Manual Del Teclado PSR740S
Enviado por robi2h • 17 de Enero de 2012 • 10.054 Palabras (41 Páginas) • 530 Visitas
Las batallas en el desierto
José Emilio Pacheco
A la memoria de José Estrada,
Alberto Isaac y Juan Manuel Torres,
Y a Eduardo Mejía
The past is a foreign country. They do things
differently there.
L. P. Hartley: The Go-Between
I
EL MUNDO ANTIGUO
Me acuerdo, no me acuerdo: ¿qué año era aquél?; Ya había
supermercados pero no televisión, radio tan sólo: Las aventuras de
Carlos Lacroix, Tarzán, El Llanero Solitario, La Legión de los
Madrugadores, Los Niños Catedráticos, Leyendas de las calles de
México, Panseco, El Doctor I.Q., La Doctora Corazón desde su Clínica
de Almas. Paco Malgesto narraba las corridas de toros, Carlos Albert
era el cronista de futbol, el Mago Septién trasmitía el beisbol.

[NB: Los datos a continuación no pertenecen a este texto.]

import Summits.CriticalPhenomena.Ising3DConformalLimit.Theses.PrimaryAtInfinity
import Literature.Probability.LatticeModels.CriticalUrsellFourSign

/-! BC5 special case (sorry-free) for crux `FirstMultipoleIdentity` (stmt-CriticalPhenomena-5352): the crux's
conclusion at every EVEN `n` (odd level `n + 1`, where `S (n+1) ≡ 0` for any normalised pointwise limit of
`criticalCorr 3`, by `criticalCorr_eq_zero_of_odd`), with `A₀ = 0`, `A₁ = 0`. Shows the definitions compute and the
crux is inhabited-in-kind at the trivial levels; the informative levels are odd `n ≥ 3`. -/

open scoped BigOperators Topology
open Filter Set MeasureTheory Literature.Probability.LatticeModels
open Summit.CriticalPhenomena.Ising3DConformalLimit.Theses.PrimaryAtInfinity (FirstMultipoleIdentity)

namespace Summit.CriticalPhenomena.Ising3DConformalLimit.Cruxes.FirstMultipoleIdentity.Birth

/-- Odd-order pointwise limits of `criticalCorr 3` vanish everywhere (on `NonCoincident` as limits of the zero
function — `criticalCorr_eq_zero_of_odd`, `m*(β_c) = 0` — and off it by the normalisation). [folklore] -/
theorem limit_odd_eq_zero {ρ : ℝ → ℝ} {S : CorrFamily 3}
    (hlim : HasPointwiseScalingLimit (criticalCorr 3) ρ S)
    (hnorm : ∀ n z, z ∉ NonCoincident 3 n → S n z = 0) {m : ℕ} (hm : Odd m)
    (z : Fin m → EuclideanSpace ℝ (Fin 3)) : S m z = 0 := by
  by_cases hz : z ∈ NonCoincident 3 m
  · have h1 : Tendsto (fun δ => rescaledCorrelator (criticalCorr 3) ρ m δ z) (𝓝[>] (0:ℝ)) (𝓝 (S m z)) :=
      (hlim m).tendsto_at hz
    have h0 : (fun δ => rescaledCorrelator (criticalCorr 3) ρ m δ z) = fun _ => (0:ℝ) := by
      funext δ
      rw [rescaledCorrelator_apply, criticalCorr_eq_zero_of_odd (by norm_num) hm, mul_zero]
    rw [h0] at h1
    exact (tendsto_nhds_unique tendsto_const_nhds h1).symm
  · exact hnorm m z hz

/-- **BC5 special case.** The conclusion of `FirstMultipoleIdentity` at every even `n`, sorry-free. [folklore] -/
theorem firstMultipoleIdentity_evenLevel :
    ∀ (ρ : ℝ → ℝ) (S : CorrFamily 3) (c Δ : ℝ), (∀ δ ∈ Set.Ioc (0:ℝ) 1, 0 < ρ δ) →
      HasPointwiseScalingLimit (criticalCorr 3) ρ S → (∀ n z, z ∉ NonCoincident 3 n → S n z = 0) →
      0 < c → (∀ a b : EuclideanSpace ℝ (Fin 3), a ≠ b → S 2 ![a, b] = c * ‖a - b‖ ^ (-(2 * Δ))) →
      ∀ n : ℕ, Even n →
      ∃ (A₀ : (Fin n → EuclideanSpace ℝ (Fin 3)) → ℝ)
        (A₁ : (Fin n → EuclideanSpace ℝ (Fin 3)) → EuclideanSpace ℝ (Fin 3)),
        TendstoLocallyUniformlyOn
          (fun (y : EuclideanSpace ℝ (Fin 3)) (x : (Fin n → EuclideanSpace ℝ (Fin 3))) =>
            ‖y‖ ^ (2 * Δ + 1) * S (n + 1) (Fin.snoc x y) - ‖y‖ * A₀ x - inner ℝ (A₁ x) (‖y‖⁻¹ • y))
          0 (cocompact (EuclideanSpace ℝ (Fin 3))) (NonCoincident 3 n) ∧
        ∀ (b : EuclideanSpace ℝ (Fin 3)) (φ : (Fin n → EuclideanSpace ℝ (Fin 3)) → ℝ),
          ContDiff ℝ ((⊤ : ℕ∞) : WithTop ℕ∞) φ → HasCompactSupport φ → tsupport φ ⊆ NonCoincident 3 n →
          ∫ x, inner ℝ (A₁ x) b * φ x =
            ∫ x, A₀ x * ((2 * Δ - 6) * (∑ i, inner ℝ b (x i)) * φ x
              + fderiv ℝ φ x (fun i => ‖x i‖ ^ 2 • b - (2 * inner ℝ b (x i)) • x i)) := by
  intro ρ S c Δ hρ hlim hnorm hc h2 n hn
  have hS : ∀ w, S (n + 1) w = 0 := fun w => limit_odd_eq_zero hlim hnorm hn.add_one w
  refine ⟨0, 0, ?_, ?_⟩
  · have hF : (fun (y : EuclideanSpace ℝ (Fin 3)) (x : (Fin n → EuclideanSpace ℝ (Fin 3))) =>
        ‖y‖ ^ (2 * Δ + 1) * S (n + 1) (Fin.snoc x y) - ‖y‖ * (0 : (Fin n → EuclideanSpace ℝ (Fin 3)) → ℝ) x
          - inner ℝ ((0 : (Fin n → EuclideanSpace ℝ (Fin 3)) → EuclideanSpace ℝ (Fin 3)) x) (‖y‖⁻¹ • y))
        = fun _ _ => (0 : ℝ) := by
      funext y x
      simp [hS]
    rw [hF]
    refine TendstoUniformlyOn.tendstoLocallyUniformlyOn ?_
    refine Metric.tendstoUniformlyOn_iff.2 fun ε hε => Filter.Eventually.of_forall fun y x _ => ?_
    simpa using hε
  · intro b φ _ _ _
    simp

end Summit.CriticalPhenomena.Ising3DConformalLimit.Cruxes.FirstMultipoleIdentity.Birth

Circulaban los primeros coches producidos después de la guerra:
Packard, Cadillac, Buick, Chrysler, Mercury, Hudson, Pontiac, Dodge,
Plymouth, De Soto. Íbamos a ver películas de Errol Flynn y Tyrone
Power, a matinés con una de episodios completa: La invasión de
Mongo era mi predilecta. Estaban de moda Sin ti, La rondalla, La
burrita, La múcura, Amorcito Corazón. Volvía a sonar en todas partes
un antiguo bolero puertorriqueño: Por alto esté el cielo en el mundo,
por hondo que sea el mar profundo, no habrá una barrera en el
mundo que mi amor profundo no rompa por ti.

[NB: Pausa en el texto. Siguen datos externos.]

import Mathlib
import Summits.ResolutionOfSingularities.ResolutionOfSingularities.Theorems.WeightedInvariantLocalWeightedDropNCResSurfGraphShadow
import Summits.ResolutionOfSingularities.ResolutionOfSingularities.Theorems.WeightedInvariantLocalWeightedDropNCResSurfGraphEndgame
import Summits.ResolutionOfSingularities.ResolutionOfSingularities.Theorems.WeightedInvariantLocalWeightedDropNCResSurfGraphNCTwist
import Summits.ResolutionOfSingularities.ResolutionOfSingularities.Theorems.WeightedInvariantLocalWeightedDropPlaneCountRadical
import Summits.ResolutionOfSingularities.ResolutionOfSingularities.Theorems.WeightedInvariantLocalWeightedDropNCResSurfGraphApexFour

/-!
# `WeightedInvariant.LocalWeightedDrop`: NC-resolution settings for the TOT₂ line — GRAPH SURFACES, part 29: THE LOOP `SurfLoop`, THE SURFACE
# SUB-CASE `ApexPlaneSurfaceExit`, AND res-L1-w43-strat-1's STUB `stub_apexPlaneSurfaceThree` — PROVED

Crux item stmt-ResolutionOfSingularities-8899 `LocalWeightedDrop` (route `ResolutionOfSingularities/WeightedInvariant`), ENGINE skeleton v34/v35
(res-L1-w43-lead-1), residual `stub_wildWideApexFourStartsWon` (W′|₄); res-L1-w43-strat-1's line `directrix-cut` v3f (37b4c92427ddabdc) with its PL₃ piece
`stub_apexPlaneThree` (`ApexPlaneExit k 3`), re-cut by the sub-skeleton `L/res-L1-w43-strat-1/g9/pl3_split_v1.lean` (7519a9009475ab47) into
`stub_apexPlaneSurfaceThree` (SURFACE) ∧ `stub_apexPlaneLowEscapeThree` (LOW).  THIS FILE PROVES THE SURFACE STUB'S TEXT (`apexPlaneSurfaceThree`), in every
ambient dimension `m + 1 ≥ 3` over every infinite field (`surfLoop`, `apexPlaneSurfaceExit`).  Design memo `L/res-L1-w43-stub-4/g6/SURFLOOP-DESIGN.md`.
[OURS · L1 W4.3 · chain w43 · seat res-L1-w43-stub-4 gen 6; def-free assembly of parts 1–28 (…NCResSurfGraph*) with the tree theorem
`stub_planeCountRadical` (strong embedded resolution of plane curve germs in chart form, radical-monotone count; Hartshorne V.3.9) and the decorated
count-game calculus `DWinsTo` (res-L1-w43-stub-1 / res-L1-w43-strat-1); the count game is the programme's own; nothing here is a statement of any
manuscript; AI-produced, gate-checked, weaker than expert review.]

THE ARGUMENT (S-E2-SURF = «log-resolution of the boundary traces on the permissible surface `S`, the opponent choosing the points»).  A loop state is
an admissibly decorated position with a permissible graph surface `S` over two base letters and apex dimension `≤ 2`; its SHADOW is the plane germ
`x₀^{[a∈E]} x₁^{[b∈E]} ∏ ψ_l` of the boundary traces on `S`.
(1) NON-NORMAL-CROSSING PHASE (part 21, `dWinsTo_ncShadow`): point moves only; the successor's shadow divides a power of the slice germ named by the drop
clause of `PlaneGermNonNCCountRad`, so the count `ν(shadow)` drops at every same-head answer.
(2) NORMAL-CROSSING PHASE (`dWinsTo_of_ncShadow`): a normal-crossing shadow becomes MONOMIAL after one legal re-coordinatisation of the base plane fixing
the boundary base letters (part 28); validity and the head pass to the twisted state and a win from it is a win from the state (part 27); the MONOMIAL
ENDGAME (part 26: curve moves along the base axes when every trace contains the axis, point moves otherwise) admits no infinite play by the combinatorial
theorem of part 22, and its terminal states (every boundary trace off the base vanishes) exit by the SURFACE MOVE (part 1, `dWinsTo_headDrop_of_terminal`).
(3) `surfLoop` binds the two phases on the decorated states; `apexPlaneSurfaceExit` is part 17's reduction; `apexPlaneSurfaceThree` adds part 18
(`¬ UnaryVertex ⇒` apex dimension `≤ 2` at four letters) and the weighted-order form of permissibility (part 27's `inOffPlaneIdeal_of_le_weightedOrder`).

* **`SurfDatum.dWinsTo_of_ncShadow`**, **`surfLoop : SurfLoop k m`** (`k` infinite, `m ≥ 2`), **`apexPlaneSurfaceExit : ApexPlaneSurfaceExit k m`**,
  **`apexPlaneSurfaceThree`** = the text of `stub_apexPlaneSurfaceThree` (its hypotheses `O = ∅` and «two independent invariance vectors» are not needed).
-/

set_option linter.dupNamespace false -- mandated namespace of this single-conjunct summit

noncomputable section

namespace Summit.ResolutionOfSingularities.ResolutionOfSingularities.Theorems

namespace TameFourTupleDrop

namespace GraphSurf

open MvPowerSeries Literature.AlgebraicGeometry.Resolution

variable {k : Type} [Field k] {m : ℕ}

namespace SurfDatum

/-- **THE NORMAL-CROSSING PHASE** (OURS · L1 W4.3; memo §2–§3): from a valid loop state whose shadow is a normal crossing (`m ≥ 2`), the mover forces
«admissibly decorated of smaller head»: twist to a monomial state (part 28), run the monomial endgame (part 26), exit by the surface move from the
terminal states (part 1), and pull the win back through the twist (part 27). -/
theorem dWinsTo_of_ncShadow [Infinite k] (hm : 2 ≤ m) {σ : SurfDatum k m} (hσ : σ.Valid) (hnc : PlaneGerm.IsNC σ.shadow) :
    DWinsTo (St := MvPowerSeries (Fin (m + 1)) k × Decoration k m) Prod.fst
      (fun τ => Admissible τ.1 τ.2 ∧ τ.2.head < σ.δ.head) (σ.b₀, σ.δ) := by
  obtain ⟨Θ, hΘ0, hΘdet, hΘa, hΘb, e, hmono⟩ := exists_monomial_twist hnc
  obtain ⟨hval, hhead⟩ := hσ.twist hΘ0 hΘdet hΘa hΘb
  -- the endgame from the twisted state, mapped to the decorated states and followed by the terminal exit
  have hend := dWinsTo_endgame hval hmono
  have hmap := hend.map (germ := (Prod.fst : MvPowerSeries (Fin (m + 1)) k × Decoration k m → MvPowerSeries (Fin (m + 1)) k))
    (germ' := fun τ : SurfDatum k m × (Fin (m + 1) → ℕ × ℕ) => τ.1.b₀) (fun τ => (τ.1.b₀, τ.1.δ)) (fun _ => rfl)
    (Q := fun τ => (Admissible τ.1 τ.2 ∧ τ.2.head < σ.δ.head) ∨
      ∃ ρ : SurfDatum k m, (ρ.b₀, ρ.δ) = τ ∧ ρ.Valid ∧ ρ.δ.head = σ.δ.head ∧ ∀ l ∈ ρ.off, ρ.ψ l = 0)
    (fun τ hτ => by
      rcases hτ with ⟨hadm, hlt⟩ | ⟨hv, hh, hz⟩
      · exact Or.inl ⟨hadm, by rw [← hhead]; exact hlt⟩
      · exact Or.inr ⟨τ.1, rfl, hv, by rw [hh, hhead], hz⟩)
  have hwin : DWinsTo (St := MvPowerSeries (Fin (m + 1)) k × Decoration k m) Prod.fst
      (fun τ => Admissible τ.1 τ.2 ∧ τ.2.head < σ.δ.head) ((σ.twist Θ).b₀, (σ.twist Θ).δ) := by
    refine hmap.bind fun τ hτ => ?_
    rcases hτ with hQ | ⟨ρ, hρτ, hρ, hρhead, hz⟩
    · exact DWinsTo.of_target hQ
    · subst hρτ
      obtain ⟨hadm, hab, hψ, hperm, htwo⟩ := hρ
      have h := dWinsTo_headDrop_of_terminal hadm hm hab hψ (fun l hl hlab => hz l ((mem_off_iff ρ l).mpr ⟨hl, hlab⟩)) hperm htwo
      exact h.mono fun τ' hτ' => ⟨hτ'.1, by rw [← hρhead]; exact hτ'.2⟩
  -- pull back through the twist
  refine DWinsTo.of_twist (constantCoeff_baseChange hΘ0) (isUnit_det_baseChange hσ.2.1 hΘ0 hΘdet) hwin ?_
  rintro ⟨-, hlt⟩
  exact absurd (hhead ▸ hlt : (σ.twist Θ).δ.head < (σ.twist Θ).δ.head) (lt_irrefl _)

end SurfDatum

/-- **THE LOOP `SurfLoop`** (OURS · L1 W4.3): from every admissibly decorated `SurfState` the mover forces «admissibly decorated of smaller head»
(`k` infinite, `m ≥ 2`).  Non-normal-crossing phase by point moves on the count of the shadow (part 21), then the normal-crossing phase. -/
theorem surfLoop (k : Type) [Field k] [Infinite k] {m : ℕ} (hm : 2 ≤ m) : SurfLoop k m := by
  intro b δ hadm hS
  obtain ⟨⟨a, b', ψ, hab, hψ, hperm⟩, htwo⟩ := hS
  set σ₀ : SurfDatum k m := ⟨b, δ, a, b', ψ⟩ with hσ₀
  have hval : σ₀.Valid := ⟨hadm, hab, hψ, hperm, htwo⟩
  obtain ⟨ν, -, hν₂, hν₃⟩ := stub_planeCountRadical k
  have hph := SurfDatum.dWinsTo_ncShadow ν hν₂ hν₃ hval
  have hmap := hph.map (germ := (Prod.fst : MvPowerSeries (Fin (m + 1)) k × Decoration k m → MvPowerSeries (Fin (m + 1)) k))
    (germ' := SurfDatum.b₀) (fun τ => (τ.b₀, τ.δ)) (fun _ => rfl)
    (Q := fun τ => (Admissible τ.1 τ.2 ∧ τ.2.head < δ.head) ∨
      ∃ ρ : SurfDatum k m, (ρ.b₀, ρ.δ) = τ ∧ ρ.Valid ∧ ρ.δ.head = δ.head ∧ PlaneGerm.IsNC ρ.shadow)
    (fun τ hτ => by
      rcases hτ with h | ⟨hv, hh, hnc⟩
      · exact Or.inl h
      · exact Or.inr ⟨τ, rfl, hv, hh, hnc⟩)
  refine hmap.bind fun τ hτ => ?_
  rcases hτ with hQ | ⟨ρ, hρτ, hρ, hρhead, hnc⟩
  · exact DWinsTo.of_target hQ
  · subst hρτ
    exact (SurfDatum.dWinsTo_of_ncShadow hm hρ hnc).mono fun τ' hτ' => ⟨hτ'.1, by rw [← hρhead]; exact hτ'.2⟩

/-- **THE SURFACE SUB-CASE OF THE LINE STUB `ApexPlaneExit`** (`ApexPlaneSurfaceExit k m`, part 17's statement), `k` infinite, `m ≥ 2`. -/
theorem apexPlaneSurfaceExit (k : Type) [Field k] [Infinite k] {m : ℕ} (hm : 2 ≤ m) : ApexPlaneSurfaceExit k m :=
  apexPlaneSurfaceExit_of_surfLoop (surfLoop k hm)

/-- **res-L1-w43-strat-1's stub `stub_apexPlaneSurfaceThree` (sub-skeleton `pl3_split_v1` of the line `directrix-cut`, piece PL₃) — ITS TEXT, PROVED.**
At `m = 3` over an algebraically closed field of characteristic `p`: from an admissibly decorated `(b, δ)` with `o ≥ 2`, `O = ∅`, NOT unary, two
independent invariance vectors of `in_c g`, and a legal `Φ` with `c ≤ ord_{𝟙_{j ∉ {a,b'}}}(Φ^* g)` (a smooth formal surface germ inside the `c`-fold locus),
the mover forces «NC, or admissibly decorated of smaller head».  (The hypotheses `O = ∅` and «two independent invariance vectors» are not used:
`¬ UnaryVertex` already gives apex dimension `≤ 2` at four letters, part 18.) -/
theorem apexPlaneSurfaceThree :
    ∀ (p : ℕ), p.Prime → ∀ (k : Type) [Field k] [CharP k p] [IsAlgClosed k],
      ∀ (b : MvPowerSeries (Fin 4) k) (δ : Decoration k 3), Admissible b δ → 2 ≤ δ.o → δ.O = ∅ → ¬ UnaryVertex δ →
        (∃ v₁ v₂ : Fin 4 → k,
          (∀ x : Fin 4 → k, CobordantChart.initEval (fun _ : Fin 4 => 1) (x + v₁) δ.c (δ.f * ∏ l ∈ δ.O, X l) =
            CobordantChart.initEval (fun _ : Fin 4 => 1) x δ.c (δ.f * ∏ l ∈ δ.O, X l)) ∧
          (∀ x : Fin 4 → k, CobordantChart.initEval (fun _ : Fin 4 => 1) (x + v₂) δ.c (δ.f * ∏ l ∈ δ.O, X l) =
            CobordantChart.initEval (fun _ : Fin 4 => 1) x δ.c (δ.f * ∏ l ∈ δ.O, X l)) ∧
          ∀ α β : k, α • v₁ + β • v₂ = 0 → α = 0 ∧ β = 0) →
        (∃ (Φ : Fin 4 → MvPowerSeries (Fin 4) k) (a b' : Fin 4), (∀ l, constantCoeff (Φ l) = 0) ∧
          IsUnit (Matrix.det (Matrix.of fun i j : Fin 4 => coeff (Finsupp.single j 1) (Φ i))) ∧ a ≠ b' ∧
          (δ.c : ℕ∞) ≤ (subst Φ (δ.f * ∏ l ∈ δ.O, X l)).weightedOrder (fun j => if j = a ∨ j = b' then 0 else 1)) →
        DWinsTo (St := MvPowerSeries (Fin 4) k × Decoration k 3) Prod.fst
          (fun τ => GermIsNC τ.1 ∨ (Admissible τ.1 τ.2 ∧ τ.2.head < δ.head)) (b, δ) := by
  intro p _ k _ _ _ b δ hadm ho _ hnU _ hS
  obtain ⟨Φ, a, b', hΦ0, hΦdet, hab, hin⟩ := hS
  exact apexPlaneSurfaceExit k (m := 3) (by norm_num) b δ hadm ho (apexPlane_of_not_unaryVertex hnU)
    ⟨Φ, a, b', hΦ0, hΦdet, hab, inOffPlaneIdeal_of_le_weightedOrder hin⟩

end GraphSurf

end TameFourTupleDrop

end Summit.ResolutionOfSingularities.ResolutionOfSingularities.Theorems

end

Fue el año de la poliomielitis: escuelas llenas de niños con
aparatos ortopédicos; de la fiebre aftosa: en todo el país fusilaban
por decenas de miles reses enfermas; de las inundaciones: el centro
de la ciudad se convertía otra vez en laguna, la gente iba por las
calles en lancha. Dicen que con la próxima tormenta estallará el
Canal del Desagüe y anegará la capital. Qué importa, contestaba mi
hermano, si bajo el régimen de Miguel Alemán ya vivimos hundidos
en la mierda.
La cara del Señorpresidente en dondequiera: dibujos inmensos,
retratos idealizados, fotos ubicuas, alegorías del progreso con Miguel
Alemán como Dios Padre, caricaturas laudatorias, monumentos.
Adulación pública, insaciable maledicencia privada. Escribíamos mil
veces en el cuaderno de castigos: Debo ser obediente, debo ser
obediente, debo ser obediente con mis padres y con mis maestros.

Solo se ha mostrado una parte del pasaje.